Avocet Mining
- Type: Public
- Traded as: LSE: AVM OSE: AVM
- Industry: Mining
- Founded: 1995
- Headquarters: London, UK
- Key people: Russell Edey, (Chairman) David Cather, (CEO)
- Revenue: US$85.0 million (2015)
- Operating income: US$(52.5) million (2015)
- Net income: US$49.7 million (2015)
- Number of employees: 600
- Website: www.avocetmining.com

= Avocet Mining =

Avocet Mining plc is a West African-focussed gold mining and exploration company with its primary operations in Burkina Faso and Guinea. The company is listed on the London Stock Exchange and the Oslo Børs.

==History==
Avocet Mining was formed in 1995 and a year later listed on LSE with a market capitalisation of £72m with gold deposits in Peru, tungsten interests in Portugal, Peru and California and an operating gold mine in Penjom, Malaysia. In 1999 the Company divested tungsten operations to focus on gold. Avocet moved onto the AIM market in 2002, with a market capitalisation of £12m. In the same year the Company acquired 80% in North Lanut, Indonesia and a 49% interest and management control in gold mining company ZGC in Tajikistan which was later disposed of in 2007. In 2008 Avocet acquired the Seruyung gold exploration project in Kalimantan, Indonesia. 2009 saw the Company acquire Wega Mining and the Inata gold project in Burkina Faso, the Company poured its first gold later that year. Avocet listed on the Oslo Axess list of the OSE in 2010 while disposing of the Houndé licences in Burkina Faso to Avion. The Company disposed of all its South East Asian assets in 2010. In May 2011 the company had to halt operations at the Inata mine due to "illegal labour unrest". Later the same year, Avocet Mining listed on the Main Market of the LSE.

==Operations==
The company operates a gold mine at Inata in the north of Burkina Faso. Management intend to expand the mine at Inata in late 2012 such that gold production can start at the new facilities in late 2013. The Company has a pipeline of exploration projects across 21 exploration licenses in Burkina Faso and Guinea. Avocet Mining's exploration licences at Bélahouro in Burkina Faso cover approximately 1,660 km2, whilst at its other main project, Tri-K in Guinea, it has an exploration license covering approximately 986 km2.

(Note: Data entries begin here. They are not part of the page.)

import Summits.ABC.IUTFork.Joshi.Arithmeticoids2
import Summits.ABC.IUTFork.Joshi.ArithmeticoidsAddenda

/-!
# [J-2½] Thm. 5.12.1 (2), topological clause — DISCHARGED modulo print's valuation topology (arXiv:2305.10398 §5.12)

Block E proof-only file (cell abc-iut, rung LADDER-ABC:A2.E, seat abc-iut-E-t46; own-claim discharge). In `Joshi/Arithmeticoids2.lean` (p432942)
the clause «isomorphism of the TOPOLOGICAL monoids `L*_{1,v} ≃ L*_{2,v}`» of [J-2½] Thm. 5.12.1 (2) (p.40 l.14–18) was left as the claim-`Prop`
`DeformationDatum.Thm5121_2_top`, because seat E-t37's signature `DeformationDatum` (p430482) carries the topology of the residue fields `K_y` as a
parameter unrelated to `|−|_{K_y}`. Seat E-t37 has since named that gap: `DeformationDatum.IsValuationTopology` (`Joshi/ArithmeticoidsAddenda.lean`
p433085: a set is open iff it contains a `|−|_{K_y}`-ball about each of its points — print's topology, §2.3 p.11 l.33 – p.12 l.6). Under exactly
that hypothesis the claim is a THEOREM (`thm5121_2_top_of_isValuationTopology`): the isomorphism `L_{1,v} ≃ L_v ≃ L_{2,v}` (`thm5121_2`) commutes
with the two untilt embeddings, and by the normalization law (5.3.3) (`absLv_eq_rpow`: `|x|_v = |ι_{y}(x)|^{α_v(y)}_{K_y}`) one has
`|ι_{y₂}(d)|_{K₂} = (|ι_{y₁}(d)|^{α₁}_{K₁})^{1/α₂}`, so `|−|_{K₁}`-balls traced on `L_{1,v}` go to `|−|_{K₂}`-balls traced on `L_{2,v}`; the Bourbaki
constant `A` of §2.3 (`IsValuedField.exists_const`) is what makes the auxiliary set `U₁` open. No new `Prop`; nothing of E-t37's edited. TAKES NO
SIDE on [IUTchIII] Cor. 3.12, on Joshi's claims, or on Mochizuki's reports on them; typed ≠ proved for everything not derived here. [J-2½] = K. Joshi,
arXiv:2305.10398, bib `Joshi2023ATS2half`.
-/

noncomputable section

open TopologicalSpace

namespace Summit.ABC.IUTFork.Joshi.ATS2h

namespace DeformationDatum

variable {L : Type} [Field L] {V : Type} {Lv : V → Type} [∀ v, Field (Lv v)] {Y : V → Type}
  [∀ v, TopologicalSpace (Y v)] {K : (v : V) → Y v → Type} [∀ v y, Field (K v y)] [∀ v y, TopologicalSpace (K v y)]
  {G : V → Type} [∀ v, Group (G v)] {A : V → Type} [∀ v, Group (A v)]
  (D : DeformationDatum L V Lv Y K G A)

/-- `L_v ≃ L_{i,v}` sends `x` to `ι_{y_v}(x)`. [folklore] -/
theorem embeddedLvEquiv_apply_coe (y : D.Arith) (v : V) (x : Lv v) :
    ((D.embeddedLvEquiv y v x : D.embeddedLv y v) : K v (y v)) = D.emb v (y v) x := rfl

/-- The inverse `L_{i,v} ≃ L_v` sends `ι_{y_v}(x)` back to `x`. [folklore] -/
theorem embeddedLvEquiv_symm_apply_mk (y : D.Arith) (v : V) (x : Lv v) (h : D.emb v (y v) x ∈ D.embeddedLv y v) :
    (D.embeddedLvEquiv y v).symm ⟨D.emb v (y v) x, h⟩ = x := by
  have : (⟨D.emb v (y v) x, h⟩ : D.embeddedLv y v) = D.embeddedLvEquiv y v x := Subtype.ext rfl
  rw [this, RingEquiv.symm_apply_apply]

/-- The isomorphism `L_{1,v} ≃ L_{2,v}` of Thm. 5.12.1 (2) commutes with the untilt embeddings: `ι_{y₁,v}(x) ↦ ι_{y₂,v}(x)`. [folklore] -/
theorem thm5121_2_apply_coe (y₁ y₂ : D.Arith) (v : V) (x : Lv v) (h : D.emb v (y₁ v) x ∈ D.embeddedLv y₁ v) :
    ((D.thm5121_2 y₁ y₂ v ⟨D.emb v (y₁ v) x, h⟩ : D.embeddedLv y₂ v) : K v (y₂ v)) = D.emb v (y₂ v) x := by
  simp only [thm5121_2, RingEquiv.coe_trans, Function.comp_apply, D.embeddedLvEquiv_symm_apply_mk]
  rfl

/-- The normalization law (5.3.3) compares the two readings of `L_v`: `|ι_{y₂}(d)|_{K₂}^{α₂} = |ι_{y₁}(d)|_{K₁}^{α₁}` (both are `|d|_v`).
[claim: Joshi2023ATS2half, status: disputed] -/
theorem absK_emb_rpow_eq (y₁ y₂ : D.Arith) (v : V) (d : Lv v) :
    D.absK v (y₂ v) (D.emb v (y₂ v) d) ^ D.α v (y₂ v) = D.absK v (y₁ v) (D.emb v (y₁ v) d) ^ D.α v (y₁ v) := by
  rw [← D.absLv_eq_rpow v (y₂ v) d, ← D.absLv_eq_rpow v (y₁ v) d]

/-- Hence `|ι_{y₂}(d)|_{K₂} = (|ι_{y₁}(d)|_{K₁}^{α₁})^{α₂⁻¹}`. [claim: Joshi2023ATS2half, status: disputed] -/
theorem absK_emb_eq_rpow_rpow (y₁ y₂ : D.Arith) (v : V) (d : Lv v) :
    D.absK v (y₂ v) (D.emb v (y₂ v) d) =
      (D.absK v (y₁ v) (D.emb v (y₁ v) d) ^ D.α v (y₁ v)) ^ (D.α v (y₂ v))⁻¹ := by
  rw [← D.absK_emb_rpow_eq y₁ y₂ v d,
    Real.rpow_rpow_inv ((D.absK_isValuedField v (y₂ v)).nonneg _) (D.α_pos v (y₂ v)).ne']

/-- A map `L_{1,v} → L_{2,v}` commuting with the untilt embeddings is CONTINUOUS for the subspace topologies, provided the residue fields carry
their valuation topologies (E-t37's `IsValuationTopology`). The auxiliary open set is `U₁ = {z ∈ K₁ : some |−|_{K₁}-ball about z, traced on
L_{1,v}, maps into U₂}`; its openness uses the Bourbaki constant `A` of §2.3, the ball comparison uses (5.3.3). [folklore] -/
theorem continuous_of_comm_emb (hT : D.IsValuationTopology) {y₁ y₂ : D.Arith} {v : V}
    (g : D.embeddedLv y₁ v → D.embeddedLv y₂ v)
    (hg : ∀ (x : Lv v) (h : D.emb v (y₁ v) x ∈ D.embeddedLv y₁ v), (g ⟨D.emb v (y₁ v) x, h⟩ : K v (y₂ v)) = D.emb v (y₂ v) x) :
    Continuous g := by
  rw [continuous_def]
  intro s hs
  obtain ⟨U₂, hU₂, rfl⟩ := isOpen_induced_iff.mp hs
  obtain ⟨A, hA, hAle⟩ := (D.absK_isValuedField v (y₁ v)).exists_const
  set U₁ : Set (K v (y₁ v)) :=
    {z | ∃ ε : ℝ, 0 < ε ∧ ∀ x' : Lv v, D.absK v (y₁ v) (D.emb v (y₁ v) x' - z) < ε → D.emb v (y₂ v) x' ∈ U₂} with hU₁def
  have hU₁ : IsOpen U₁ := by
    rw [hT v (y₁ v)]
    rintro z ⟨ε, hε, hz⟩
    refine ⟨ε / (2 * A), by positivity, ?_⟩
    intro w hw
    refine ⟨ε / (2 * A), by positivity, fun x' hx' => hz x' ?_⟩
    have hw' : D.absK v (y₁ v) (w - z) < ε / (2 * A) := hw
    calc D.absK v (y₁ v) (D.emb v (y₁ v) x' - z)
        = D.absK v (y₁ v) ((D.emb v (y₁ v) x' - w) + (w - z)) := by rw [sub_add_sub_cancel]
      _ ≤ A * max (D.absK v (y₁ v) (D.emb v (y₁ v) x' - w)) (D.absK v (y₁ v) (w - z)) := hAle _ _
      _ < A * (ε / (2 * A)) := by gcongr; exact max_lt hx' hw'
      _ = ε / 2 := by field_simp
      _ < ε := by linarith
  refine isOpen_induced_iff.mpr ⟨U₁, hU₁, ?_⟩
  ext ⟨z, hz⟩
  obtain ⟨x, rfl⟩ := RingHom.mem_range.mp hz
  simp only [Set.mem_preimage]
  rw [hg x hz]
  constructor
  · rintro ⟨ε, hε, h⟩
    exact h x (by rw [sub_self, ((D.absK_isValuedField v (y₁ v)).eq_zero_iff 0).2 rfl]; exact hε)
  · intro hxU
    obtain ⟨ε, hε, hball⟩ := (hT v (y₂ v) U₂).mp hU₂ _ hxU
    refine ⟨(ε ^ D.α v (y₂ v)) ^ (D.α v (y₁ v))⁻¹, by positivity, fun x' hx' => hball ?_⟩
    show D.absK v (y₂ v) (D.emb v (y₂ v) x' - D.emb v (y₂ v) x) < ε
    rw [← map_sub] at hx' ⊢
    have h0 : 0 ≤ D.absK v (y₁ v) (D.emb v (y₁ v) (x' - x)) := (D.absK_isValuedField v (y₁ v)).nonneg _
    have h1 : D.absK v (y₁ v) (D.emb v (y₁ v) (x' - x)) ^ D.α v (y₁ v) < ε ^ D.α v (y₂ v) := by
      calc D.absK v (y₁ v) (D.emb v (y₁ v) (x' - x)) ^ D.α v (y₁ v)
          < ((ε ^ D.α v (y₂ v)) ^ (D.α v (y₁ v))⁻¹) ^ D.α v (y₁ v) := Real.rpow_lt_rpow h0 hx' (D.α_pos v (y₁ v))
        _ = ε ^ D.α v (y₂ v) := Real.rpow_inv_rpow (by positivity) (D.α_pos v (y₁ v)).ne'
    rw [D.absK_emb_eq_rpow_rpow y₁ y₂ v (x' - x)]
    calc (D.absK v (y₁ v) (D.emb v (y₁ v) (x' - x)) ^ D.α v (y₁ v)) ^ (D.α v (y₂ v))⁻¹
        < (ε ^ D.α v (y₂ v)) ^ (D.α v (y₂ v))⁻¹ :=
          Real.rpow_lt_rpow (Real.rpow_nonneg h0 _) h1 (inv_pos.2 (D.α_pos v (y₂ v)))
      _ = ε := Real.rpow_rpow_inv hε.le (D.α_pos v (y₂ v)).ne'

/-- **[J-2½] Thm. 5.12.1 (2), topological clause, DISCHARGED modulo the valuation topology** (p.40 l.14–18: «an isomorphism of the
topological monoids `L*_{1,v} ≃ L*_{2,v}`»): if the residue fields carry their valuation topologies (E-t37's `IsValuationTopology`, print's §2.3
topology), the ring isomorphism `thm5121_2 : L_{1,v} ≃ L_{2,v}` of p432942 is a homeomorphism for the subspace topologies — so `Thm5121_2_top`
holds. [claim: Joshi2023ATS2half, status: disputed] -/
theorem thm5121_2_top_of_isValuationTopology (hT : D.IsValuationTopology) : D.Thm5121_2_top := fun y₁ y₂ v =>
  ⟨D.thm5121_2 y₁ y₂ v,
    D.continuous_of_comm_emb hT _ (D.thm5121_2_apply_coe y₁ y₂ v),
    D.continuous_of_comm_emb hT _ fun x h => by
      have h₁ : D.emb v (y₁ v) x ∈ D.embeddedLv y₁ v := RingHom.mem_range.mpr ⟨x, rfl⟩
      have hx : (D.thm5121_2 y₁ y₂ v).symm ⟨D.emb v (y₂ v) x, h⟩ = ⟨D.emb v (y₁ v) x, h₁⟩ := by
        apply (D.thm5121_2 y₁ y₂ v).injective
        rw [RingEquiv.apply_symm_apply]
        exact (Subtype.ext (D.thm5121_2_apply_coe y₁ y₂ v x h₁)).symm
      rw [hx]⟩

end DeformationDatum

end Summit.ABC.IUTFork.Joshi.ATS2h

All of Avocet's exploration mining licenses are located within the prospective Birimian greenstone belt that dominates West Africa's geological landscape.

Avocet Mining plc operations.

Burkina Faso

Avocet Mining’s operations in Burkina Faso are located within a 1,660 km2 land package in the Bélahouro district approximately 220 kilometres north-east of the capital, Ouagadougou.

Outside of the Inata Gold mine license area, Avocet Mining has exploration permits over a large land package broadly known as Bélahouro. Extensive exploration work is ongoing within this area.

Guinea

Avocet Mining has a number of development projects across twelve exploration licences in Guinea. These include the 986km2 Tri-K Block, consisting of eight exploration licences across the Koulékoun, Kodiéran and Kodiafaran gold prospects.

The most advanced is Koulékoun with a Mineral Resource of 2.15 million ounces which is currently undergoing a feasibility study. The exploration licences in Guinea are 100% owned by Avocet Mining.

==Production==
Within Avocet’s Inata mine license area, a Mineral Resource of 3.985 million ounces and a Mineral Reserve of 1.85 million ounces has been proven. At the Souma project, which is within the Bélahouro region but outside of the Inata mine license area, a further Mineral Resource 0.56 million ounces has been defined. The Inata mine produced 167,000 ounces of gold in 2011. In 2012, the Inata mine was expected to produce approximately 135,000 to 140,000 ounces of gold.

An exploration programme in the Tri-K Block of permits in Guinea is ongoing and is focused on three main licences - Koulékoun, Kodiéran and Kodiafaran. The most advanced of these is Koulékoun with a Mineral Resource estimate of 2.15 million ounces. Kodiéran is the second largest with a maiden Mineral Resource of 0.87 million ounces.